[Opening Dataset content section]

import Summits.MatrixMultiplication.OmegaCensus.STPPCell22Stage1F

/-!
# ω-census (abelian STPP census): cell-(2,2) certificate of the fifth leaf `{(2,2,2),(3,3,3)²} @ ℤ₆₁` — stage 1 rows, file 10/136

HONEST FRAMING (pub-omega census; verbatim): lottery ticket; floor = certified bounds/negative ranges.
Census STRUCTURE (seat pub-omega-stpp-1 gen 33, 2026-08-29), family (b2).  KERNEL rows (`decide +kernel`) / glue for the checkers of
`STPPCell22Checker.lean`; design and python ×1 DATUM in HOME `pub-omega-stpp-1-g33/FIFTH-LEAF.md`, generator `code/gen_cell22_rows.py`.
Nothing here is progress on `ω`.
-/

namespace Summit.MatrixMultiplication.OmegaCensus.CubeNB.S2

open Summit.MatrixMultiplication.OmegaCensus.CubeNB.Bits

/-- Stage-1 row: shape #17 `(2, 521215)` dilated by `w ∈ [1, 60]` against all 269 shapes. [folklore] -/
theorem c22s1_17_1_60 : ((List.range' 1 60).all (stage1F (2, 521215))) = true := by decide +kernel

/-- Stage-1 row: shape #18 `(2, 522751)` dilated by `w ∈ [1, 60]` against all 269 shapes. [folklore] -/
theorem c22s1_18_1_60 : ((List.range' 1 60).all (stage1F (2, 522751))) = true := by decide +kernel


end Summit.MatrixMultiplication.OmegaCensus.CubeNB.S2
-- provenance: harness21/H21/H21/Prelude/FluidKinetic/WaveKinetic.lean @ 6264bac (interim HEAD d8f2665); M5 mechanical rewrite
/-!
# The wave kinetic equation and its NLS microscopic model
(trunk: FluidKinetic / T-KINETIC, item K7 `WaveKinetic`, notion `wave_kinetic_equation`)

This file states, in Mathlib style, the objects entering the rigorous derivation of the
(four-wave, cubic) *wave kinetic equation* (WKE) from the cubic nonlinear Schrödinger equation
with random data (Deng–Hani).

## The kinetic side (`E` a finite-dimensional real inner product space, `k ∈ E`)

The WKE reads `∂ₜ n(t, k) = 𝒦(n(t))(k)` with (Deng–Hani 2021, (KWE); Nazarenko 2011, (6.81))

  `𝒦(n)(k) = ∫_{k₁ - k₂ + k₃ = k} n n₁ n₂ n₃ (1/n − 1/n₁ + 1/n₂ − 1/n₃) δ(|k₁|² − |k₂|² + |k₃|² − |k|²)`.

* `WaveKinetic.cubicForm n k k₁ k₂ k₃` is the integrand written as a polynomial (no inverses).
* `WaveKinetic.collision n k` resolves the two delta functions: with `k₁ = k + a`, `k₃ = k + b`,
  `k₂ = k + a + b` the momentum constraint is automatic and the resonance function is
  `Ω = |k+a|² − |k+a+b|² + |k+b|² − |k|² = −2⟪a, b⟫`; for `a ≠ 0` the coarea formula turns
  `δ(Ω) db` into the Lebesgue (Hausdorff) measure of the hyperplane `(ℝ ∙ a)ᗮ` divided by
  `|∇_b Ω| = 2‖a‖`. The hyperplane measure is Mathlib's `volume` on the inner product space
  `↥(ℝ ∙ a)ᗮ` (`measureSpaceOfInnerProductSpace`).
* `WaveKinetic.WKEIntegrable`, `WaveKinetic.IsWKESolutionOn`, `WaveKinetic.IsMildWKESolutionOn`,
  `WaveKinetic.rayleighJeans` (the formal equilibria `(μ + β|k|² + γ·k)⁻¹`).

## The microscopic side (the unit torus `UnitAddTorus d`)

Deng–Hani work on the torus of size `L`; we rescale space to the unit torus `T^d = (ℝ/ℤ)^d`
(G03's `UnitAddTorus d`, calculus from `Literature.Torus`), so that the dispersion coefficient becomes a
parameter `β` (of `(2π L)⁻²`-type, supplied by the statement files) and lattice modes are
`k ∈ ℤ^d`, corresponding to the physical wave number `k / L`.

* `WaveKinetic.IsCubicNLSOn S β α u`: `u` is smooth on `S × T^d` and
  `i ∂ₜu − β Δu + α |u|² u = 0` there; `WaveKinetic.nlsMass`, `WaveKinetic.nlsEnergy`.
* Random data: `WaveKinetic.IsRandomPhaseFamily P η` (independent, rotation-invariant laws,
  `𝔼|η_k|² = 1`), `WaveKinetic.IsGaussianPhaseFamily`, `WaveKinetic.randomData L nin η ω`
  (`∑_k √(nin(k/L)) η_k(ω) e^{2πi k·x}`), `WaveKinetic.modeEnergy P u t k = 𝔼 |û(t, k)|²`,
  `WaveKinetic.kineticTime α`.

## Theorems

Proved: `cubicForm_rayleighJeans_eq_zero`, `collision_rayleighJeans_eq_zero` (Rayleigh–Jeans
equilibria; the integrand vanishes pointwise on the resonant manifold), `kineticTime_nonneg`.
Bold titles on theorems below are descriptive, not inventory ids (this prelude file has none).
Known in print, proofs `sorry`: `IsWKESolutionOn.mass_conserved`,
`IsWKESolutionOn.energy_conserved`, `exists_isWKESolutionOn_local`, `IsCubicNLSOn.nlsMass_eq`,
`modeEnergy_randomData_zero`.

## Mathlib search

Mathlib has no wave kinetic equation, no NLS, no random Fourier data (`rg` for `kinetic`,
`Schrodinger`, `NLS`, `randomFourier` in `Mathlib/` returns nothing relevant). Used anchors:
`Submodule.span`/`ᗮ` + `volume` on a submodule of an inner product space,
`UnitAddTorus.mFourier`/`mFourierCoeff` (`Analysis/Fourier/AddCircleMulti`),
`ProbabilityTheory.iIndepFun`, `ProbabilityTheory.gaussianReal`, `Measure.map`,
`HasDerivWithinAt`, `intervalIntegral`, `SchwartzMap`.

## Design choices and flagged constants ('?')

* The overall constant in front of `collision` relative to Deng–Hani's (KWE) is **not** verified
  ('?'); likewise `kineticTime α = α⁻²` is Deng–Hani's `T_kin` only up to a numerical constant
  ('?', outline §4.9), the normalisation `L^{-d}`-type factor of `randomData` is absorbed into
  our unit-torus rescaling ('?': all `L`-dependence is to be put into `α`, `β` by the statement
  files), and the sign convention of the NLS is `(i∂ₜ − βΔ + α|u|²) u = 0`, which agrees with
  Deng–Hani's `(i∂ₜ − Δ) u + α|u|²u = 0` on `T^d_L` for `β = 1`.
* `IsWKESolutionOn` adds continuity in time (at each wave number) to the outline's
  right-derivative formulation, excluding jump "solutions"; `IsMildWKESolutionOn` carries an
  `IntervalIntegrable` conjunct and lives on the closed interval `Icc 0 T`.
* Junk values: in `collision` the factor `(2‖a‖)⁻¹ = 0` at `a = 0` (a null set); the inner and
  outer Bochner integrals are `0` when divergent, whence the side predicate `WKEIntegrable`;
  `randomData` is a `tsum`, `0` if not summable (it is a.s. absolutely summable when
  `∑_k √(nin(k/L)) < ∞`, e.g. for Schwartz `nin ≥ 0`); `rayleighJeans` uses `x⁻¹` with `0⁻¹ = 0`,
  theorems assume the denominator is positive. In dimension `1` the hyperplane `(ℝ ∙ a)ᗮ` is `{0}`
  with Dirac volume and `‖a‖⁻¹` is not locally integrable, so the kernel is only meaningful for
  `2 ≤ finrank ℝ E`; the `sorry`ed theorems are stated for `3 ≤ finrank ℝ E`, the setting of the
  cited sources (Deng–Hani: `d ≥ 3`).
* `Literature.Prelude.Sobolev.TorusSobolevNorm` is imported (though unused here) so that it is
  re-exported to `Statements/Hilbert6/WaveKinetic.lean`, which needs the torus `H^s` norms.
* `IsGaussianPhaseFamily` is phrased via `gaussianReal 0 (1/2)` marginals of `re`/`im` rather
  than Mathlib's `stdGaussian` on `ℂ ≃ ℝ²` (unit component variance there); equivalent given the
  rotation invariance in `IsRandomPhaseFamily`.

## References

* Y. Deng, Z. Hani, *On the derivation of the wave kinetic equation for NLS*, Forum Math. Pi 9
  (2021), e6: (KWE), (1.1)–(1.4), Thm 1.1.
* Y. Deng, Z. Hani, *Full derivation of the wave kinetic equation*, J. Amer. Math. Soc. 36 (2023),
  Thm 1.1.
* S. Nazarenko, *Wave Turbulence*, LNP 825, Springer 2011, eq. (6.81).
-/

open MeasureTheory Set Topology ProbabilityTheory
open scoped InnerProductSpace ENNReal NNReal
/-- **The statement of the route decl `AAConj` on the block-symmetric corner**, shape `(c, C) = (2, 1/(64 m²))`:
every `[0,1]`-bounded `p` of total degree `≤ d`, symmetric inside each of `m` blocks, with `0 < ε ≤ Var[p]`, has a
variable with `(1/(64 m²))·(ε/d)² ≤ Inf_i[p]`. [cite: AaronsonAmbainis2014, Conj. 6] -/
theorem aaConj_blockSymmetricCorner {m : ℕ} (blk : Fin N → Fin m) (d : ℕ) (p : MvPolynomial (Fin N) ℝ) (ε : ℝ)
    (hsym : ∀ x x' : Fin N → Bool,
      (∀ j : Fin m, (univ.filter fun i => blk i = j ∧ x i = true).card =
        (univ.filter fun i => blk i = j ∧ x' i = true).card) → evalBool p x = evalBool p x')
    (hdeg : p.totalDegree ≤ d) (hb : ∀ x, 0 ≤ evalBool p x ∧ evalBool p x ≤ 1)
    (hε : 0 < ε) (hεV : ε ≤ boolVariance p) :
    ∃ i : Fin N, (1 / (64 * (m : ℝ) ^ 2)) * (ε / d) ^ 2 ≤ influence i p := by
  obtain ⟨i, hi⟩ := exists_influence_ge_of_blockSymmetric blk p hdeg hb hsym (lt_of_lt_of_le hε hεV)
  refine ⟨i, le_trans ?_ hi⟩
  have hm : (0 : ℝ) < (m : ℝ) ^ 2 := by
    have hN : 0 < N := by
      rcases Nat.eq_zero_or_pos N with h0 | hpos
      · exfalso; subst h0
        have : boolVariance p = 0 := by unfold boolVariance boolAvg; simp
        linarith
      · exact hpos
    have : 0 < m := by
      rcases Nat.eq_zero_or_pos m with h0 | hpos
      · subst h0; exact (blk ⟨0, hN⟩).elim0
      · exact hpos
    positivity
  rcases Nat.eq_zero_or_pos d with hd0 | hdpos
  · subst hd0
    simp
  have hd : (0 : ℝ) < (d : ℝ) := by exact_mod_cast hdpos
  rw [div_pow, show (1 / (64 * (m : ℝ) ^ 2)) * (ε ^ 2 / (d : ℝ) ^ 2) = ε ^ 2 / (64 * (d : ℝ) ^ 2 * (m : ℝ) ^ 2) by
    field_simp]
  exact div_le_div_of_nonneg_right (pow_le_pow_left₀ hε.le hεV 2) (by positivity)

[Closing Dataset content section]

| Description of the task |
Among the lines above, return each one holding the string "against".

| Solution to the exercise |
/-- Stage-1 row: shape #17 `(2, 521215)` dilated by `w ∈ [1, 60]` against all 269 shapes. [folklore] -/
/-- Stage-1 row: shape #18 `(2, 522751)` dilated by `w ∈ [1, 60]` against all 269 shapes. [folklore] -/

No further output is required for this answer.